:: Exercise objective ::
Go through the data from its first line and retype each line, stopping once the line containing "## What is formalized" has been retyped.

(Stored data entries)

import Literature.InformationTheory.Entanglement.QuantumFisherInformationSumBound
import Literature.InformationTheory.Entanglement.DickeStateWitness
import HarnessLib

/-!
# Metrology with the symmetric Dicke state: `⟨J_l⟩ = 0`, `⟨J_x²⟩ = ⟨J_y²⟩ = N(N+2)/8`, `⟨J_z²⟩ = 0`,
# `F_Q[D_N, J_x] = F_Q[D_N, J_y] = ½N(N+2)`, `F_Q[D_N, J_z] = 0` (Tóth–Apellaniz § 2.3, § 5.2; Tóth 2012)

Hodge foundations lane (`lit-hodgefound`, prover p24 gen 79; quantum-information series, file 10).  THEOREMS
ONLY: no definition, no named fact, net debt 0.  Vocabulary: the Dicke vector `dickeVec (Fin N) m = |D_N^{(m)}⟩`
and `excCount` of `DickeStateWitness.lean` / `WStateWitness.lean`, the register spins `localPauli`,
`collectiveSpin`, `vecState`, `variance` (`SpinSqueezingCriterion.lean`), and the SLD vocabulary of the g79
series (`F_Q = 2Tr(Sρ̇)`, pure states: `QFICriterion.qfi_pure_eq_four_variance`).

## Sources (read verbatim)

* G. Tóth, I. Apellaniz, J. Phys. A **47** (2014) 424006 [TothApellaniz2014], § 2.3 (held
  `paper:arxiv-1405.4878` p0006–7): «`|D_N^{(m)}⟩ = C(N,m)^{−1/2} Σ_k 𝒫_k(|1⟩^{⊗m} ⊗ |0⟩^{⊗(N−m)})` … we are
  interested mostly in the symmetric Dicke state for even `N` and `m = N/2` … The state (Dicke) has `⟨J_l⟩ = 0` for
  all `l = x,y,z`.  For the second moments we obtain `⟨J_x²⟩ = ⟨J_y²⟩ = N(N+2)/8`, `⟨J_z²⟩ = 0` … the state is not
  changed by dynamics of the type `exp(−iJ_zθ)`»; § 5.2 eq. (fqdicke): «for `N`-qubit symmetric Dicke states with
  `N/2` excitations … `F_Q[ϱ,J_x] = F_Q[ϱ,J_y] = ½N(N+2)`, `F_Q[ϱ,J_z] = 0` … Both GHZ states and symmetric Dicke
  states saturate the inequality for the average quantum Fisher information (avgmax)».
* G. Tóth, PRA **85** (2012) 022322 [Toth2012MultipartiteMetrology], Observation 2: «Greenberger-Horne-Zeilinger
  states and `N`-qubit symmetric Dicke states with `N/2` excitations saturate Eq. (all)» (`Σ_l F_Q = N(N+2)`).

## What is formalized (all PROVED; general excitation number `m` where the proof allows)

§ 1 One site acting on amplitudes: **`localPauli_mulVec_apply`** (`(σ_l^{(i)}ψ)(x) = Σ_b (σ_l)_{x_i b} ψ(x[i↦b])`),
(private: excitation bookkeeping `excCount_update`).
§ 2 The Dicke vector under the spin operators: `collectiveSpin_Z_mulVec_dickeVec` (`J_z|D_N^{(m)}⟩ =
½(N − 2m)|D_N^{(m)}⟩`), **`exchange_mulVec_dickeVec`** (`T_{ij}|D⟩ = |D⟩`: every Dicke state is swap-symmetric,
`T_{ij} = Σ_l σ_l^{(i)}σ_l^{(j)} = 2·SWAP_{ij} − 𝟙` on basis labels), `vecState_localPauli_dickeVec_eq_zero`
(`⟨σ_x^{(i)}⟩ = ⟨σ_y^{(i)}⟩ = 0`, one flip leaves the weight class), `vecState_xx_sub_yy_dickeVec`
(`⟨σ_x^{(i)}σ_x^{(j)} − σ_y^{(i)}σ_y^{(j)}⟩ = 0`, two equal flips leave the weight class).
§ 3 Moments: **`vecState_collectiveSpin_dickeVec`** (`⟨J_x⟩ = ⟨J_y⟩ = 0`), `vecState_collectiveSpin_Z_sq_dickeVec`
(`⟨J_z²⟩ = (N−2m)²/4`), **`sum_vecState_collectiveSpin_sq_dickeVec`** (`Σ_l⟨J_l²⟩ = N(N+2)/4`, the maximal total
spin), **`vecState_collectiveSpin_X_sq_dickeVec`** / `_Y_` (`⟨J_x²⟩ = ⟨J_y²⟩ = (N(N+2) − (N−2m)²)/8`; `= N(N+2)/8`
for `m = N/2`, TA (DickePar)).
§ 4 Metrology of `|D_N⟩ = |D_N^{(N/2)}⟩`: **`qfi_dickeVec_XY`** (`F_Q[D_N, J_x] = F_Q[D_N, J_y] = ½N(N+2)` for every
Hermitian SLD), **`qfi_dickeVec_Z`** (`= 0`), **`sum_qfi_dickeVec`** (`= N(N+2)`: saturation of Tóth's Observation 2),
`not_isSeparable_dickeVec` (`F_Q > N` for `N ≥ 2`: entangled by `QFICriterion.not_isSeparable_of_qfi_gt`).

NOT formalized: the rotational invariance `e^{−iJ_zθ}|D_N⟩ ∝ |D_N⟩` as a statement about exponentials, parity
measurements / error-propagation for the Dicke probe (§ 2.3's (Δθ)² formula).  Tree search (FAIL-DUP, 2026-09-01):
`rg -n "dickeVec" Literature` → `DickeStateWitness.lean` only (fidelity witness; no spin moments);
`SpinSqueezing.dicke_criterion` concerns product states near Dicke states, not `|D_N⟩` itself.
-/

noncomputable section

open scoped BigOperators ComplexOrder ComplexConjugate
open Matrix Complex Finset
open Literature.Computability.QuantumComplexity
open Literature.InformationTheory.Entanglement.Tsirelson
open Literature.InformationTheory.StateDiscrimination

namespace Literature.InformationTheory.Entanglement

namespace DickeMetrology

open SpinSqueezing GHZWitness WWitness DickeWitness MerminKlyshkoGHZ UnentangledSpins QFICriterion QFISumBound

variable {N : ℕ}

/-! ## § 1 A local Pauli acting on amplitudes -/

/-- The matrix element `⟨x|σ_l^{(i)}|x[i ↦ b]⟩ = (σ_l)_{x_i b}`. [folklore] -/
private theorem localPauli_apply_update (l : Pauli) (i : Fin N) (x : Fin N → Bool) (b : Bool) :
    localPauli l i x (Function.update x i b) = l.mat (x i) b := by
  rw [localPauli, pauliWord_apply, Finset.prod_eq_single i (fun j _ hj => by
      rw [Function.update_of_ne hj, Function.update_of_ne hj, Pauli.mat_I_apply, if_pos rfl])
    (fun h => absurd (Finset.mem_univ i) h), Function.update_self, Function.update_self]

/-- **`(σ_l^{(i)}ψ)(x) = Σ_{b} (σ_l)_{x_i b} ψ(x[i ↦ b])`**: a local Pauli only touches bit `i` (the Kronecker
structure `σ_l^{(i)} = 𝟙 ⊗ ⋯ ⊗ σ_l ⊗ ⋯ ⊗ 𝟙`). [cite: TothApellaniz2014, §2.3 («`𝒫_k(|1⟩^{⊗m} ⊗ |0⟩^{⊗(N−m)})`»)] -/
theorem localPauli_mulVec_apply (l : Pauli) (i : Fin N) (ψ : (Fin N → Bool) → ℂ) (x : Fin N → Bool) :
    (localPauli l i *ᵥ ψ) x = ∑ b : Bool, l.mat (x i) b * ψ (Function.update x i b) := by
  rw [Matrix.mulVec, dotProduct]
  have hinj : ∀ b ∈ (Finset.univ : Finset Bool), ∀ c ∈ (Finset.univ : Finset Bool),
      Function.update x i b = Function.update x i c → b = c := fun b _ c _ h => by
    have := congrFun h i
    rwa [Function.update_self, Function.update_self] at this
  have himg : ∑ b : Bool, l.mat (x i) b * ψ (Function.update x i b) =
      ∑ y ∈ (Finset.univ : Finset Bool).image (Function.update x i), localPauli l i x y * ψ y := by
    rw [Finset.sum_image hinj]
    exact Finset.sum_congr rfl fun b _ => by rw [localPauli_apply_update]
  rw [himg]
  symm
  refine Finset.sum_subset (Finset.subset_univ _) fun y _ hy => ?_
  have hex : ∃ j, j ≠ i ∧ x j ≠ y j := by
    by_contra h
    push Not at h
    apply hy
    refine Finset.mem_image.mpr ⟨y i, Finset.mem_univ _, funext fun j => ?_⟩
    by_cases hj : j = i
    · subst hj; rw [Function.update_self]
    · rw [Function.update_of_ne hj]; exact h j hj
  obtain ⟨j, hji, hj⟩ := hex
  rw [localPauli, pauliWord_apply, Finset.prod_eq_zero (Finset.mem_univ j)
    (by rw [Function.update_of_ne hji, Pauli.mat_I_apply, if_neg hj]), zero_mul]

/-- **Diagonal letters act by a sign**: `(σ_z^{(i)}ψ)(x) = (−1)^{x_i} ψ(x)` (`σ_z = diag(1, −1)`).
[cite: TothApellaniz2014, §2.3] -/
theorem localPauli_Z_mulVec_apply (i : Fin N) (ψ : (Fin N → Bool) → ℂ) (x : Fin N → Bool) :
    (localPauli Pauli.Z i *ᵥ ψ) x = (if x i = true then (-1 : ℂ) else 1) * ψ x := by
  rw [localPauli_mulVec_apply, Fintype.sum_bool, Pauli.mat_Z_apply, Pauli.mat_Z_apply]
  cases hx : x i
  · simp only [Bool.false_eq_true, if_false, if_true, zero_mul, zero_add, one_mul]
    rw [← hx, Function.update_eq_self]
  · simp only [if_true, Bool.true_eq_false, if_false, zero_mul, add_zero]
    rw [← hx, Function.update_eq_self]

/-- **Off-diagonal letters flip the bit**: for `σ_l ∈ {σ_x, σ_y}` (zero diagonal),
`(σ_l^{(i)}ψ)(x) = (σ_l)_{x_i, ¬x_i} ψ(x[i ↦ ¬x_i])`. [cite: TothApellaniz2014, §2.3] -/
theorem localPauli_mulVec_apply_of_offdiag {l : Pauli} (hl : ∀ a : Bool, l.mat a a = 0) (i : Fin N)
    (ψ : (Fin N → Bool) → ℂ) (x : Fin N → Bool) :
    (localPauli l i *ᵥ ψ) x = l.mat (x i) (!x i) * ψ (Function.update x i (!x i)) := by
  rw [localPauli_mulVec_apply, Fintype.sum_bool]
  cases hx : x i
  · rw [hl, zero_mul, add_zero]; rfl
  · rw [hl, zero_mul, zero_add]; rfl

/-- Excitation bookkeeping under a bit update: `#(x[i ↦ b]) + [x_i] = #x + [b]`. [folklore] -/
private theorem excCount_update (x : Fin N → Bool) (i : Fin N) (b : Bool) :
    excCount (Function.update x i b) + (if x i = true then 1 else 0) = excCount x + (if b = true then 1 else 0) := by
  rw [excCount_eq_sum, excCount_eq_sum, ← Finset.add_sum_erase _ _ (Finset.mem_univ i),
    ← Finset.add_sum_erase _ (fun j => if x j = true then 1 else 0) (Finset.mem_univ i), Function.update_self]
  have h : ∑ j ∈ Finset.univ.erase i, (if Function.update x i b j = true then 1 else 0) =
      ∑ j ∈ Finset.univ.erase i, (if x j = true then 1 else 0) :=
    Finset.sum_congr rfl fun j hj => by rw [Function.update_of_ne (Finset.ne_of_mem_erase hj)]
  rw [h]
  ring

/-- `Σ_i (±1)_{x_i} = N − 2#x` (the eigenvalue of `2J_z` on `|x⟩`, with `σ_z = diag(1, −1)`). [folklore] -/
private theorem sum_sign_eq (x : Fin N → Bool) :
    ∑ i : Fin N, (if x i = true then (-1 : ℂ) else 1) = (N : ℂ) - 2 * (excCount x : ℂ) := by
  rw [excCount_eq_sum, Nat.cast_sum, Finset.mul_sum]
  have h : ∀ i : Fin N, (if x i = true then (-1 : ℂ) else 1) = 1 - 2 * ((if x i = true then 1 else 0 : ℕ) : ℂ) := by
    intro i; split_ifs <;> norm_num
  simp_rw [h]
  rw [Finset.sum_sub_distrib, Finset.sum_const, Finset.card_univ, Fintype.card_fin, nsmul_eq_mul, mul_one]

/-! ## § 2 The Dicke vector under `J_z`, under the exchange operators, and under one or two flips -/

/-- **`J_z|D_N^{(m)}⟩ = ½(N − 2m)|D_N^{(m)}⟩`** (each basis label of weight `m` is a `J_z` eigenvector; in particular
`J_z|D_N⟩ = 0` for `m = N/2`: «the state is not changed by dynamics of the type `exp(−iJ_zθ)`»).
[cite: TothApellaniz2014, §2.3] -/
theorem collectiveSpin_Z_mulVec_dickeVec (m : ℕ) :
    collectiveSpin Pauli.Z N *ᵥ dickeVec (Fin N) m = (((N : ℂ) - 2 * m) / 2) • dickeVec (Fin N) m := by
  funext x
  rw [collectiveSpin_eq_smul_sum, Matrix.smul_mulVec, Matrix.sum_mulVec, Pi.smul_apply, Finset.sum_apply,
    Pi.smul_apply, smul_eq_mul, smul_eq_mul]
  simp_rw [localPauli_Z_mulVec_apply]
  rw [← Finset.sum_mul, sum_sign_eq, dickeVec_apply]
  split_ifs with hm
  · rw [hm]; ring
  · ring

/-- `σ_x` and `σ_y` have zero diagonal. [folklore] -/
private theorem matX_diag (a : Bool) : Pauli.X.mat a a = 0 := by rw [Pauli.mat_X_apply, if_pos rfl]

/-- `σ_y` has zero diagonal. [folklore] -/
private theorem matY_diag (a : Bool) : Pauli.Y.mat a a = 0 := by rw [Pauli.mat_Y_apply, if_pos rfl]

/-- `(σ_x)_{a,¬a} = 1`. [folklore] -/
private theorem matX_flip (a : Bool) : Pauli.X.mat a (!a) = 1 := by cases a <;> simp

/-- `(σ_x)_{¬a,a} = 1`. [folklore] -/
private theorem matX_flip' (a : Bool) : Pauli.X.mat (!a) a = 1 := by cases a <;> simp

/-- `(σ_y)_{a,¬a}² = −1` (`(±i)² = −1`). [folklore] -/
private theorem matY_flip_sq (a : Bool) : Pauli.Y.mat a (!a) * Pauli.Y.mat a (!a) = -1 := by cases a <;> simp

/-- `(σ_y)_{a,¬a}(σ_y)_{¬a,a} = 1` (`i·(−i) = 1`). [folklore] -/
private theorem matY_flip_swap (a : Bool) : Pauli.Y.mat a (!a) * Pauli.Y.mat (!a) a = 1 := by cases a <;> simp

:: Output of the task ::
import Literature.InformationTheory.Entanglement.QuantumFisherInformationSumBound
import Literature.InformationTheory.Entanglement.DickeStateWitness
import HarnessLib

/-!
# Metrology with the symmetric Dicke state: `⟨J_l⟩ = 0`, `⟨J_x²⟩ = ⟨J_y²⟩ = N(N+2)/8`, `⟨J_z²⟩ = 0`,
# `F_Q[D_N, J_x] = F_Q[D_N, J_y] = ½N(N+2)`, `F_Q[D_N, J_z] = 0` (Tóth–Apellaniz § 2.3, § 5.2; Tóth 2012)

Hodge foundations lane (`lit-hodgefound`, prover p24 gen 79; quantum-information series, file 10).  THEOREMS
ONLY: no definition, no named fact, net debt 0.  Vocabulary: the Dicke vector `dickeVec (Fin N) m = |D_N^{(m)}⟩`
and `excCount` of `DickeStateWitness.lean` / `WStateWitness.lean`, the register spins `localPauli`,
`collectiveSpin`, `vecState`, `variance` (`SpinSqueezingCriterion.lean`), and the SLD vocabulary of the g79
series (`F_Q = 2Tr(Sρ̇)`, pure states: `QFICriterion.qfi_pure_eq_four_variance`).

## Sources (read verbatim)

* G. Tóth, I. Apellaniz, J. Phys. A **47** (2014) 424006 [TothApellaniz2014], § 2.3 (held
  `paper:arxiv-1405.4878` p0006–7): «`|D_N^{(m)}⟩ = C(N,m)^{−1/2} Σ_k 𝒫_k(|1⟩^{⊗m} ⊗ |0⟩^{⊗(N−m)})` … we are
  interested mostly in the symmetric Dicke state for even `N` and `m = N/2` … The state (Dicke) has `⟨J_l⟩ = 0` for
  all `l = x,y,z`.  For the second moments we obtain `⟨J_x²⟩ = ⟨J_y²⟩ = N(N+2)/8`, `⟨J_z²⟩ = 0` … the state is not
  changed by dynamics of the type `exp(−iJ_zθ)`»; § 5.2 eq. (fqdicke): «for `N`-qubit symmetric Dicke states with
  `N/2` excitations … `F_Q[ϱ,J_x] = F_Q[ϱ,J_y] = ½N(N+2)`, `F_Q[ϱ,J_z] = 0` … Both GHZ states and symmetric Dicke
  states saturate the inequality for the average quantum Fisher information (avgmax)».
* G. Tóth, PRA **85** (2012) 022322 [Toth2012MultipartiteMetrology], Observation 2: «Greenberger-Horne-Zeilinger
  states and `N`-qubit symmetric Dicke states with `N/2` excitations saturate Eq. (all)» (`Σ_l F_Q = N(N+2)`).

## What is formalized (all PROVED; general excitation number `m` where the proof allows)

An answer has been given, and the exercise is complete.